There, in from of Albus, the newspaper writes, NECROMANCER IN GODRIC’S HOLLOW, THE POTTERS’ REST DISTURBED!
But Albus’ attention is on the cloak around James’ shoulders, a familiar cloak that flares with every spin and twirl, the Potter scion’s boyish smile matching the youthful joy on Lily’s face.
And suddenly, Albus thinks of Blood Magic and blackened blood and a missing son and Sirius’s death, murder—
He remembers Tom Riddle. A charming young orphan, the son of an arrogant noble and a desperate witch, and the mirrored image is distorted, not quite a perfect reflection. He remembers Severus Snape, cursing James Potter and calling him cruel, entitled and spoiled—the cruel, ruthless Severus Snape, who had been Lily Evans’ friend long before Hogwarts, Lily Evans who is the sister of the spiteful and cruel Petunia, and wonders…

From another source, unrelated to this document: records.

import Summits.ResolutionOfSingularities.ResolutionOfSingularities.Theorems.HomologicalConductorNoZenoSplitGaloisRoots

/-!
# Galois splitting base, II: the ring of roots is finite étale and is the integral closure

W4.4 (crux `NoZenoR`, stmt-ResolutionOfSingularities-19943), slot 5 `stub_L1wCoreF`, brick
**D2″ (Galois refinement of the splitting base)**, ring side, part 2 of 3 (part 1:
`…SplitGaloisRoots`). For `D` an integrally closed LOCAL domain with fraction field `K`,
`f ∈ D[X]` monic with separable reduction, and `L ⊇ K` a field in which `f` splits and which is
generated over `K` by the roots (a splitting field of `f` over `K`):

* `etale_adjoin_rootSet` — `D[α₁, …, αₙ] ⊆ L` is ÉTALE over `D` (the inverses `f′(αⱼ)⁻¹` of
  the iterated chart already lie in `D[α⃗]`), and `finite_adjoin_rootSet` — module-finite;
* `adjoin_rootSet_eq_integralClosure` — `D[α₁, …, αₙ]` IS the integral closure of `D` in `L`
  (étale over normal is normal: the tree's `mem_range_of_isIntegral_of_etale`, after clearing
  denominators `exists_smul_mem_adjoin_rootSet`);
* `etale_integralClosure`, `finite_integralClosure` — hence Mathlib's AKLB frame
  (`integralClosure D L`, `galRestrict`, `Algebra.isInvariant_of_isGalois`) applies to a FINITE
  ÉTALE `D`-algebra; `adjoin_rootSet_eq_top_of_isSplittingField`,
  `splits_map_of_isSplittingField` discharge the two hypotheses from `IsSplittingField`.

Everything is PROVED; no definitions, no named facts. All statements are [folklore]
(Bourbaki, *Alg. Comm.* V §2; EGA IV 18.4; The Stacks Project, Tag 033C).

OURS (cell res-hironaka, chain W4.4); AI-written, weaker than expert review; nothing here is a
statement of the manuscript under review.
-/

noncomputable section

set_option linter.dupNamespace false

open Polynomial

namespace Summit.ResolutionOfSingularities.ResolutionOfSingularities.Theorems.NoZeno.SplittingBase

universe u

/-! ## The ring of roots `D[α₁, …, αₙ]` is finite étale and is the integral closure -/

section RingOfRoots

variable {D L : Type u} [CommRing D] [IsDomain D] [IsIntegrallyClosed D] [IsLocalRing D]
  [Field L] [Algebra D L]

omit [IsDomain D] [IsIntegrallyClosed D] [IsLocalRing D] in
/-- The roots of the monic `f` are integral, so `D[α₁, …, αₙ] ⊆` the integral closure.
[folklore] -/
theorem rootSet_subset_integralClosure {f : D[X]} (hf : f.Monic) :
    f.rootSet L ⊆ (integralClosure D L : Set L) := by
  intro β hβ
  have hβ' := (mem_rootSet'.mp hβ).2
  show IsIntegral D β
  exact ⟨f, hf, by rw [← aeval_def]; exact hβ'⟩

omit [IsDomain D] [IsIntegrallyClosed D] [IsLocalRing D] in
/-- `D[α₁, …, αₙ]` is module-finite over `D`. [folklore] -/
theorem finite_adjoin_rootSet {f : D[X]} (hf : f.Monic) :
    Module.Finite D (Algebra.adjoin D (f.rootSet L)) :=
  Algebra.finite_adjoin_of_finite_of_isIntegral (Polynomial.rootSet_finite f L)
    fun _ hx => rootSet_subset_integralClosure hf hx

omit [IsDomain D] [IsIntegrallyClosed D] [IsLocalRing D] in
/-- `D[α₁, …, αₙ]` is integral over `D`. [folklore] -/
theorem isIntegral_adjoin_rootSet {f : D[X]} (hf : f.Monic) :
    Algebra.IsIntegral D (Algebra.adjoin D (f.rootSet L)) :=
  haveI := finite_adjoin_rootSet (L := L) hf
  Algebra.IsIntegral.of_finite D _

/-- **`D[α₁, …, αₙ]` is étale over `D`** (for `D` an integrally closed local domain, `f` monic
splitting in `L` with separable reduction): it is the iterated étale chart of the roots, the
inverses `f′(αⱼ)⁻¹` being already in `D[α⃗]`. [folklore] -/
theorem etale_adjoin_rootSet {f : D[X]} (hinj : Function.Injective (algebraMap D L))
    (hf : f.Monic) (hsplit : (f.map (algebraMap D L)).Splits)
    (hsep : (f.map (IsLocalRing.residue D)).Separable) :
    Algebra.Etale D (Algebra.adjoin D (f.rootSet L)) := by
  classical
  haveI := isIntegral_adjoin_rootSet (L := L) hf
  set s : Finset L := (f.rootSet L).toFinset with hs
  have hscoe : (s : Set L) = f.rootSet L := by rw [hs, Set.coe_toFinset]
  have hsimple : ∀ θ ∈ s, aeval θ f = 0 ∧ aeval θ (derivative f) ≠ 0 := by
    intro θ hθ
    have hθ' : θ ∈ f.rootSet L := by rw [← hscoe]; exact Finset.mem_coe.mpr hθ
    exact ⟨(mem_rootSet'.mp hθ').2, aeval_derivative_ne_zero hf hsplit hsep hθ'⟩
  have het := etale_adjoin_simpleRoots hinj f s hsimple
  have heq : Algebra.adjoin D ((s : Set L) ∪
      (fun θ => (aeval θ (derivative f))⁻¹) '' (s : Set L)) = Algebra.adjoin D (f.rootSet L) := by
    rw [hscoe]
    apply le_antisymm
    · refine Algebra.adjoin_le ?_
      rintro x (hx | ⟨θ, hθ, rfl⟩)
      · exact Algebra.subset_adjoin hx
      · exact inv_aeval_derivative_mem hf hsplit hsep _ Algebra.subset_adjoin hθ
    · exact Algebra.adjoin_mono Set.subset_union_left
  haveI := het
  exact Algebra.Etale.of_equiv (Subalgebra.equivOfEq _ _ heq)

omit [IsIntegrallyClosed D] in
/-- Clearing denominators: if `L` is generated over `K = Frac D` by the roots of `f`, every
`z ∈ L` has `d z ∈ D[α₁, …, αₙ]` for some nonzero `d ∈ D`. [folklore] -/
theorem exists_smul_mem_adjoin_rootSet {K : Type u} [Field K] [Algebra D K] [IsFractionRing D K]
    [Algebra K L] [IsScalarTower D K L] {f : D[X]}
    (htop : Algebra.adjoin K (f.rootSet L) = ⊤) (z : L) :
    ∃ d : D, d ≠ 0 ∧ algebraMap D L d * z ∈ Algebra.adjoin D (f.rootSet L) := by
  set B₀ := Algebra.adjoin D (f.rootSet L) with hB₀
  -- the set of such `z` is a `K`-subalgebra containing the roots
  let M : Subalgebra K L :=
    { carrier := {z | ∃ d : D, d ≠ 0 ∧ algebraMap D L d * z ∈ B₀}
      mul_mem' := by
        rintro x y ⟨d, hd, hx⟩ ⟨e, he, hy⟩
        refine ⟨d * e, mul_ne_zero hd he, ?_⟩
        have : algebraMap D L (d * e) * (x * y) =
            (algebraMap D L d * x) * (algebraMap D L e * y) := by rw [map_mul]; ring
        rw [this]
        exact B₀.mul_mem hx hy
      one_mem' := ⟨1, one_ne_zero, by rw [map_one, one_mul]; exact B₀.one_mem⟩
      add_mem' := by
        rintro x y ⟨d, hd, hx⟩ ⟨e, he, hy⟩
        refine ⟨d * e, mul_ne_zero hd he, ?_⟩
        have : algebraMap D L (d * e) * (x + y) =
            algebraMap D L e * (algebraMap D L d * x) +
              algebraMap D L d * (algebraMap D L e * y) := by rw [map_mul]; ring
        rw [this]
        exact B₀.add_mem (B₀.mul_mem (B₀.algebraMap_mem e) hx)
          (B₀.mul_mem (B₀.algebraMap_mem d) hy)
      zero_mem' := ⟨1, one_ne_zero, by rw [mul_zero]; exact B₀.zero_mem⟩
      algebraMap_mem' := by
        intro c
        obtain ⟨a, b, hb, rfl⟩ := IsFractionRing.div_surjective (A := D) c
        refine ⟨b, nonZeroDivisors.ne_zero hb, ?_⟩
        have hb' : algebraMap D L b ≠ 0 := by
          rw [IsScalarTower.algebraMap_apply D K L]
          exact (_root_.map_ne_zero _).mpr
            ((map_ne_zero_iff _ (IsFractionRing.injective D K)).mpr (nonZeroDivisors.ne_zero hb))
        have : algebraMap D L b * algebraMap K L (algebraMap D K a / algebraMap D K b) =
            algebraMap D L a := by
          rw [map_div₀, ← IsScalarTower.algebraMap_apply, ← IsScalarTower.algebraMap_apply,
            mul_div_cancel₀ _ hb']
        rw [this]
        exact B₀.algebraMap_mem a }
  have hle : Algebra.adjoin K (f.rootSet L) ≤ M := by
    refine Algebra.adjoin_le fun x hx => ?_
    exact ⟨1, one_ne_zero, by rw [map_one, one_mul]; exact Algebra.subset_adjoin hx⟩
  have hz : z ∈ M := by
    apply hle; rw [htop]; exact Algebra.mem_top
  exact hz

/-- **`D[α₁, …, αₙ]` is the integral closure of `D` in the splitting field.** For `D` an
integrally closed local domain with fraction field `K`, `f ∈ D[X]` monic with separable reduction
and `L ⊇ K` generated by the roots of `f` (e.g. a splitting field of `f` over `K`): the integral
closure of `D` in `L` is `D[α₁, …, αₙ]` (étale over normal is normal, and an element of
`Frac(D) · D[α⃗]` integral over `D[α⃗]` lies in `D[α⃗]`). [folklore] -/
theorem adjoin_rootSet_eq_integralClosure {K : Type u} [Field K] [Algebra D K]
    [IsFractionRing D K] [Algebra K L] [IsScalarTower D K L] {f : D[X]} (hf : f.Monic)
    (hsplit : (f.map (algebraMap D L)).Splits)
    (hsep : (f.map (IsLocalRing.residue D)).Separable)
    (htop : Algebra.adjoin K (f.rootSet L) = ⊤) :
    Algebra.adjoin D (f.rootSet L) = integralClosure D L := by
  have hinj : Function.Injective (algebraMap D L) := by
    rw [IsScalarTower.algebraMap_eq D K L]
    exact (algebraMap K L).injective.comp (IsFractionRing.injective D K)
  set B₀ := Algebra.adjoin D (f.rootSet L) with hB₀
  haveI : Algebra.Etale D B₀ := etale_adjoin_rootSet hinj hf hsplit hsep
  apply le_antisymm
  · exact Algebra.adjoin_le (rootSet_subset_integralClosure hf)
  · intro z hz
    have hzD : IsIntegral D z := hz
    have hzB : IsIntegral B₀ z := hzD.tower_top
    obtain ⟨d, hd, hdz⟩ := exists_smul_mem_adjoin_rootSet htop z
    have hzt : algebraMap D L d * z = algebraMap B₀ L ⟨_, hdz⟩ := rfl
    obtain ⟨y, hy⟩ := Literature.AlgebraicGeometry.Resolution.mem_range_of_isIntegral_of_etale
      (R := D) (T := B₀) (L := L) hinj Subtype.val_injective hzB hd hzt
    rw [← hy]
    exact y.2

/-- In the situation of `adjoin_rootSet_eq_integralClosure`: **the integral closure of `D` in
`L` is (finite) étale over `D`.** [folklore] -/
theorem etale_integralClosure {K : Type u} [Field K] [Algebra D K]
    [IsFractionRing D K] [Algebra K L] [IsScalarTower D K L] {f : D[X]} (hf : f.Monic)
    (hsplit : (f.map (algebraMap D L)).Splits)
    (hsep : (f.map (IsLocalRing.residue D)).Separable)
    (htop : Algebra.adjoin K (f.rootSet L) = ⊤) :
    Algebra.Etale D (integralClosure D L) := by
  have hinj : Function.Injective (algebraMap D L) := by
    rw [IsScalarTower.algebraMap_eq D K L]
    exact (algebraMap K L).injective.comp (IsFractionRing.injective D K)
  haveI := etale_adjoin_rootSet hinj hf hsplit hsep
  exact Algebra.Etale.of_equiv
    (Subalgebra.equivOfEq _ _ (adjoin_rootSet_eq_integralClosure hf hsplit hsep htop))

/-- In the situation of `adjoin_rootSet_eq_integralClosure`: the integral closure of `D` in
`L` is module-finite over `D`. [folklore] -/
theorem finite_integralClosure {K : Type u} [Field K] [Algebra D K]
    [IsFractionRing D K] [Algebra K L] [IsScalarTower D K L] {f : D[X]} (hf : f.Monic)
    (hsplit : (f.map (algebraMap D L)).Splits)
    (hsep : (f.map (IsLocalRing.residue D)).Separable)
    (htop : Algebra.adjoin K (f.rootSet L) = ⊤) :
    Module.Finite D (integralClosure D L) := by
  haveI := finite_adjoin_rootSet (L := L) hf
  exact Module.Finite.equiv
    (Subalgebra.equivOfEq _ _ (adjoin_rootSet_eq_integralClosure hf hsplit hsep htop)).toLinearEquiv

omit [IsDomain D] [IsIntegrallyClosed D] [IsLocalRing D] in
/-- For a splitting field `L` of `f` over `K`, the roots of `f` generate `L` over `K` (the
hypothesis `htop` above, from Mathlib's `IsSplittingField.adjoin_rootSet`). [folklore] -/
theorem adjoin_rootSet_eq_top_of_isSplittingField {K : Type u} [Field K] [Algebra D K]
    [Algebra K L] [IsScalarTower D K L] (f : D[X])
    [Polynomial.IsSplittingField K L (f.map (algebraMap D K))] :
    Algebra.adjoin K (f.rootSet L) = ⊤ := by
  classical
  have h := Polynomial.IsSplittingField.adjoin_rootSet L (f.map (algebraMap D K))
  have hrs : (f.map (algebraMap D K)).rootSet L = f.rootSet L := by
    rw [rootSet_def, rootSet_def, aroots_def, aroots_def, Polynomial.map_map,
      ← IsScalarTower.algebraMap_eq]
  rwa [hrs] at h

omit [IsDomain D] [IsIntegrallyClosed D] [IsLocalRing D] in
/-- For a splitting field `L` of `f` over `K`, `f` splits in `L` (the hypothesis `hsplit`
above). [folklore] -/
theorem splits_map_of_isSplittingField {K : Type u} [Field K] [Algebra D K]
    [Algebra K L] [IsScalarTower D K L] (f : D[X])
    [Polynomial.IsSplittingField K L (f.map (algebraMap D K))] :
    (f.map (algebraMap D L)).Splits := by
  have h := Polynomial.IsSplittingField.splits L (f.map (algebraMap D K))
  rwa [Polynomial.map_map, ← IsScalarTower.algebraMap_eq] at h

end RingOfRoots

end Summit.ResolutionOfSingularities.ResolutionOfSingularities.Theorems.NoZeno.SplittingBase

end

They had both been charming people. Gryffindors. Good people. Amazing at magic.
But Sirius had proven that not all Gryffindors were noble or good. Lily had proven to be a practitioner of Blood Magic, and James…
Albus thinks of the Tale of the Three Brothers. James was Ignotus’ descendant. The descendant of a wizard who, past the decorations of storytelling, was the brother of a powerful wand maker and of a wizard who created the Resurrection Stone. Necromancy may be Tom’s heritage, but that did not mean it was absent from James’ own.
Albus suddenly knew who had cursed Petunia. Knew who had taken Harry, stolen—recovered—the Cloak, killed Sirius, and who knew what more.
And as the newspaper trembled in his hands, he found himself considering the meaning of the Prophecy once again.
The one who called for Lord Voldemort’s equal.